*** Opening Material provided ***
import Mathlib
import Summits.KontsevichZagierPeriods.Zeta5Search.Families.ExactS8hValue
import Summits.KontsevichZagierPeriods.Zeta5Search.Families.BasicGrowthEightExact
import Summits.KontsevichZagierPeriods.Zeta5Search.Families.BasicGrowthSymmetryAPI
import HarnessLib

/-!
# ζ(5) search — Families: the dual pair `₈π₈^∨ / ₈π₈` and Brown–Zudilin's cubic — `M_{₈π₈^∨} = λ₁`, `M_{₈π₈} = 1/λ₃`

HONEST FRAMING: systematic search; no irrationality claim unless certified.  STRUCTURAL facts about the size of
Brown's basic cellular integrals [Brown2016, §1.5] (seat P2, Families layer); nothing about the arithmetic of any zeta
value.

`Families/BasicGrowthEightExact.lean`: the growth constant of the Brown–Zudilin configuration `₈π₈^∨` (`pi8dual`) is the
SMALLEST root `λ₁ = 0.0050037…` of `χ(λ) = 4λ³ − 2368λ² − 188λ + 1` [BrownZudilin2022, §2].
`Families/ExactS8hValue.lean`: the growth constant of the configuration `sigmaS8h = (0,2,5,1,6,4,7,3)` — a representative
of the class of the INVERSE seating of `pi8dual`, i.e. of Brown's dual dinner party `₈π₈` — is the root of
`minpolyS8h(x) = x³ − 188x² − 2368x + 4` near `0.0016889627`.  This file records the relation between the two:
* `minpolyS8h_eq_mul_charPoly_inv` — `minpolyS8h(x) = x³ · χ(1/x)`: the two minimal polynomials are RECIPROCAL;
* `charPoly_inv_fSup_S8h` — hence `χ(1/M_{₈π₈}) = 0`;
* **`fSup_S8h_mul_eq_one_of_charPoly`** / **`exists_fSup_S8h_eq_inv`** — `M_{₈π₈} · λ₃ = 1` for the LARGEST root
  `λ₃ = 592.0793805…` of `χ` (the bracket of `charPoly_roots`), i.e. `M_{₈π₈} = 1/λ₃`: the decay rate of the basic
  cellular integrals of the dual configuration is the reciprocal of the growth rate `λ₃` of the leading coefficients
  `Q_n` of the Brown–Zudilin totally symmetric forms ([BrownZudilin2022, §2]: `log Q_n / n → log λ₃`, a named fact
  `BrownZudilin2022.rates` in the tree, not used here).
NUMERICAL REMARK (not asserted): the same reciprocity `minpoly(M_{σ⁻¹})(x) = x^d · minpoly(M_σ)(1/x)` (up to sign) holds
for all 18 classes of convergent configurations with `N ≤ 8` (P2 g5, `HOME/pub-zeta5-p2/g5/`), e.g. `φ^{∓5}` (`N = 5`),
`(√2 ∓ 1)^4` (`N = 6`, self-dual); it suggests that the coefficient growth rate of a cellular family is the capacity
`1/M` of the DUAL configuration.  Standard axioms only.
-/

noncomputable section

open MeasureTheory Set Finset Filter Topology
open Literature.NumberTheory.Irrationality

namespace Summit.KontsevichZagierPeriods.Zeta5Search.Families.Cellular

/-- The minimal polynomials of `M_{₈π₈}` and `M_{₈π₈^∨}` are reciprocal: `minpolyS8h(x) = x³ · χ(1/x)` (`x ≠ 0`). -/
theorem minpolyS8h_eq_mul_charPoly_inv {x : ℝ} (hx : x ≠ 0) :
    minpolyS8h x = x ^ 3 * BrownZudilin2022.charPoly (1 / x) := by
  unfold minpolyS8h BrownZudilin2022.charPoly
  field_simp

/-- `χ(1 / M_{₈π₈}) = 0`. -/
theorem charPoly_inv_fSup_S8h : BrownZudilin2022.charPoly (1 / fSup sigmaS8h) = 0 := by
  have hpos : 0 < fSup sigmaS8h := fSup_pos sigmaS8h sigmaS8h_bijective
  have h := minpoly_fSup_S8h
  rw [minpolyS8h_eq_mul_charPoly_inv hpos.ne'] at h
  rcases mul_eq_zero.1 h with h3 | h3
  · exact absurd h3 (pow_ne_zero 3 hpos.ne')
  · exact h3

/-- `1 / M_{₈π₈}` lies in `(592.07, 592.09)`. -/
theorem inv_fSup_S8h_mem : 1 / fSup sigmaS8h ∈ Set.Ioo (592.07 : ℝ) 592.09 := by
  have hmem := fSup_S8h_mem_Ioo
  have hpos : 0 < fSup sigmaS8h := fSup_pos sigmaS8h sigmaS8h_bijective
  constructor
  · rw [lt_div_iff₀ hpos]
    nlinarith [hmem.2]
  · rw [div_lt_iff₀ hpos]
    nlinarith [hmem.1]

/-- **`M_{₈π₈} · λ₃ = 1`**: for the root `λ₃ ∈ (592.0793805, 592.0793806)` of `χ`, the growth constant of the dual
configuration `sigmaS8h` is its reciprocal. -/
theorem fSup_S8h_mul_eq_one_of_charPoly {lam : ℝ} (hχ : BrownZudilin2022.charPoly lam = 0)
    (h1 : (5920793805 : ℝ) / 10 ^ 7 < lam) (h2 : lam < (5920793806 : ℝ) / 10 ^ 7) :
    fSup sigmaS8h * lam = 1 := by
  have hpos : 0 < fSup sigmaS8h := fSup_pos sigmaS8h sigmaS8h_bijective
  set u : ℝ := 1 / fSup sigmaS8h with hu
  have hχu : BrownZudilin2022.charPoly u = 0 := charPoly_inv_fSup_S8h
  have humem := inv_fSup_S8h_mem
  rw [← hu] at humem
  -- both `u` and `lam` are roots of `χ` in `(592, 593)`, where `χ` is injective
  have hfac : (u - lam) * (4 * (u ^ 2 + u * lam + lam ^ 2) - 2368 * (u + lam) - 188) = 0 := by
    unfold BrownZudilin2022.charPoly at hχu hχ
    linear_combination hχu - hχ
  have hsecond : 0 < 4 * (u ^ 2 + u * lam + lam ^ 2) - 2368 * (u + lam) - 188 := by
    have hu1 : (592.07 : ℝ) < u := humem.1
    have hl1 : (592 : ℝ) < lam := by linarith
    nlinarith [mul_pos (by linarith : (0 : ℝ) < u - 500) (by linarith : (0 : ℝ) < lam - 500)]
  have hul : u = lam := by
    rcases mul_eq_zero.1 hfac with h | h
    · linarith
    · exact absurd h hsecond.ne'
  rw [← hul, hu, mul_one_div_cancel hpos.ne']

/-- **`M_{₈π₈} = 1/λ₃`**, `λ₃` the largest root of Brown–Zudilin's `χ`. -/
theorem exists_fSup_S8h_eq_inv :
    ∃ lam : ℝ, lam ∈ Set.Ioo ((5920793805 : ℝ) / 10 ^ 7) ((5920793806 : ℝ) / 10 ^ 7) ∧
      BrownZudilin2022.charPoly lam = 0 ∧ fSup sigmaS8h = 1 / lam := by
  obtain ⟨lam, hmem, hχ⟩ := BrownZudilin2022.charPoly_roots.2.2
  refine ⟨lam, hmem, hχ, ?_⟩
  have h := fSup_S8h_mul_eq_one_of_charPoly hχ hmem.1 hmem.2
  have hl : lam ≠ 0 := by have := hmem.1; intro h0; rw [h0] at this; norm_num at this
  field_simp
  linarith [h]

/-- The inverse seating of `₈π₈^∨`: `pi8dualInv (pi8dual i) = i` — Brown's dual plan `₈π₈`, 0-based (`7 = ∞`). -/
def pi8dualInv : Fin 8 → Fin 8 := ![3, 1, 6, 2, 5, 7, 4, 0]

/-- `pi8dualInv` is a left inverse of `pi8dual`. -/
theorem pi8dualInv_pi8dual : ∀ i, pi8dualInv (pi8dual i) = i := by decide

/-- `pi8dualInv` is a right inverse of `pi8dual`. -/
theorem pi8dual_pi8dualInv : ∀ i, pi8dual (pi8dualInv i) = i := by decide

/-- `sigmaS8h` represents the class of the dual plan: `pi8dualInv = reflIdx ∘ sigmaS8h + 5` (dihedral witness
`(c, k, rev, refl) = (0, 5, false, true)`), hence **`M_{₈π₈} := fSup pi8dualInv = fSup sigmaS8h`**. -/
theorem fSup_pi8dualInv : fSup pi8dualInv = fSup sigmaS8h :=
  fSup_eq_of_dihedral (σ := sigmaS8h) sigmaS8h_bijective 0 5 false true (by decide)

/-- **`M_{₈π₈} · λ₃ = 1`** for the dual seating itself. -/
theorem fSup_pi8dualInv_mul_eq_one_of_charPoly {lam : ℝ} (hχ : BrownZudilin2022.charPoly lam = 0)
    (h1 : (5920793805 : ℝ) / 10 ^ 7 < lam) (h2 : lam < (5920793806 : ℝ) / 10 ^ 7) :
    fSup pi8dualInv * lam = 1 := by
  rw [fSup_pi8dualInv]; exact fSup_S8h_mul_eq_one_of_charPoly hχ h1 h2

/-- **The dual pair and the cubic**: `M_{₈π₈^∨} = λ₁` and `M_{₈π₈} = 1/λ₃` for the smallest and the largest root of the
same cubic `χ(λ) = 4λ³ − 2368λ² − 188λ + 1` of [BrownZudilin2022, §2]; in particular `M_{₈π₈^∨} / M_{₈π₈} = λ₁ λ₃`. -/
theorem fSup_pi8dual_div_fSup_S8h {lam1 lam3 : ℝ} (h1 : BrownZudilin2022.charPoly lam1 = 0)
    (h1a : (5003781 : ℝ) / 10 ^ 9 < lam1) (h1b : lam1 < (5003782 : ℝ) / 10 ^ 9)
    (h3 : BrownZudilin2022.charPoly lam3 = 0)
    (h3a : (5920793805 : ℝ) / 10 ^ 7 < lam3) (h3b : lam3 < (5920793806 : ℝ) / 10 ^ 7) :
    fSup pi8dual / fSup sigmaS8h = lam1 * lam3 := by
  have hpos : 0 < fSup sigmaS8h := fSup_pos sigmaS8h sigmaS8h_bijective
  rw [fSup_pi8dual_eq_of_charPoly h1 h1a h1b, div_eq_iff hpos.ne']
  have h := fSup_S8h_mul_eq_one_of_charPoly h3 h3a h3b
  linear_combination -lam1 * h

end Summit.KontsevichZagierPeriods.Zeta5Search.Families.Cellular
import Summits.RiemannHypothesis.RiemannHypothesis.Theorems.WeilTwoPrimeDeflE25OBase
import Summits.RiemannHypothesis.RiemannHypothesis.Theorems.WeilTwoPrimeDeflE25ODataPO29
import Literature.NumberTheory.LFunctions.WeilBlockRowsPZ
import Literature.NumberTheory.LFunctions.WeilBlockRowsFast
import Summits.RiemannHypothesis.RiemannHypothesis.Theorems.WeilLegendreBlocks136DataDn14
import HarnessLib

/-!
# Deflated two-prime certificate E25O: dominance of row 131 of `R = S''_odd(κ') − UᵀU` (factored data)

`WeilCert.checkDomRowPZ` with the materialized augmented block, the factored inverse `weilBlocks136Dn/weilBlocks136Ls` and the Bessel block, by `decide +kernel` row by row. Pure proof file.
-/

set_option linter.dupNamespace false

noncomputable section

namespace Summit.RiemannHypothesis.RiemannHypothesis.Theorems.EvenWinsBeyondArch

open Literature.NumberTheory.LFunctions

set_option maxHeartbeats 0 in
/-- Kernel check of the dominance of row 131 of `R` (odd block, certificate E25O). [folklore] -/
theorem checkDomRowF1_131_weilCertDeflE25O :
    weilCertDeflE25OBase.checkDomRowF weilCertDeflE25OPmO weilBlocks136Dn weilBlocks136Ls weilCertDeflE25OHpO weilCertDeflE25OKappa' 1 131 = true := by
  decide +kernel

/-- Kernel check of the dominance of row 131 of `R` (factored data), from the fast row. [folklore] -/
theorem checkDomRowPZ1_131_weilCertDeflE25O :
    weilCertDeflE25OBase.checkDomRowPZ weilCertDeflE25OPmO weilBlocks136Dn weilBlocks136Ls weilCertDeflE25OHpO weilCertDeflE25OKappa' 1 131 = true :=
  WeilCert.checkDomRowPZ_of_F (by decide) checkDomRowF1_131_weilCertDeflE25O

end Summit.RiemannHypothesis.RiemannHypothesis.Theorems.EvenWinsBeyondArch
*** Closing Material provided ***
**Aim of the exercise:** When you reach the line containing "a right inverse" in the data above, start copying exactly, and stop after the line containing "fSup_eq_of_dihedral (σ := sigmaS8h)".

**Task solution:**
/-- `pi8dualInv` is a right inverse of `pi8dual`. -/
theorem pi8dual_pi8dualInv : ∀ i, pi8dual (pi8dualInv i) = i := by decide

/-- `sigmaS8h` represents the class of the dual plan: `pi8dualInv = reflIdx ∘ sigmaS8h + 5` (dihedral witness
`(c, k, rev, refl) = (0, 5, false, true)`), hence **`M_{₈π₈} := fSup pi8dualInv = fSup sigmaS8h`**. -/
theorem fSup_pi8dualInv : fSup pi8dualInv = fSup sigmaS8h :=
  fSup_eq_of_dihedral (σ := sigmaS8h) sigmaS8h_bijective 0 5 false true (by decide)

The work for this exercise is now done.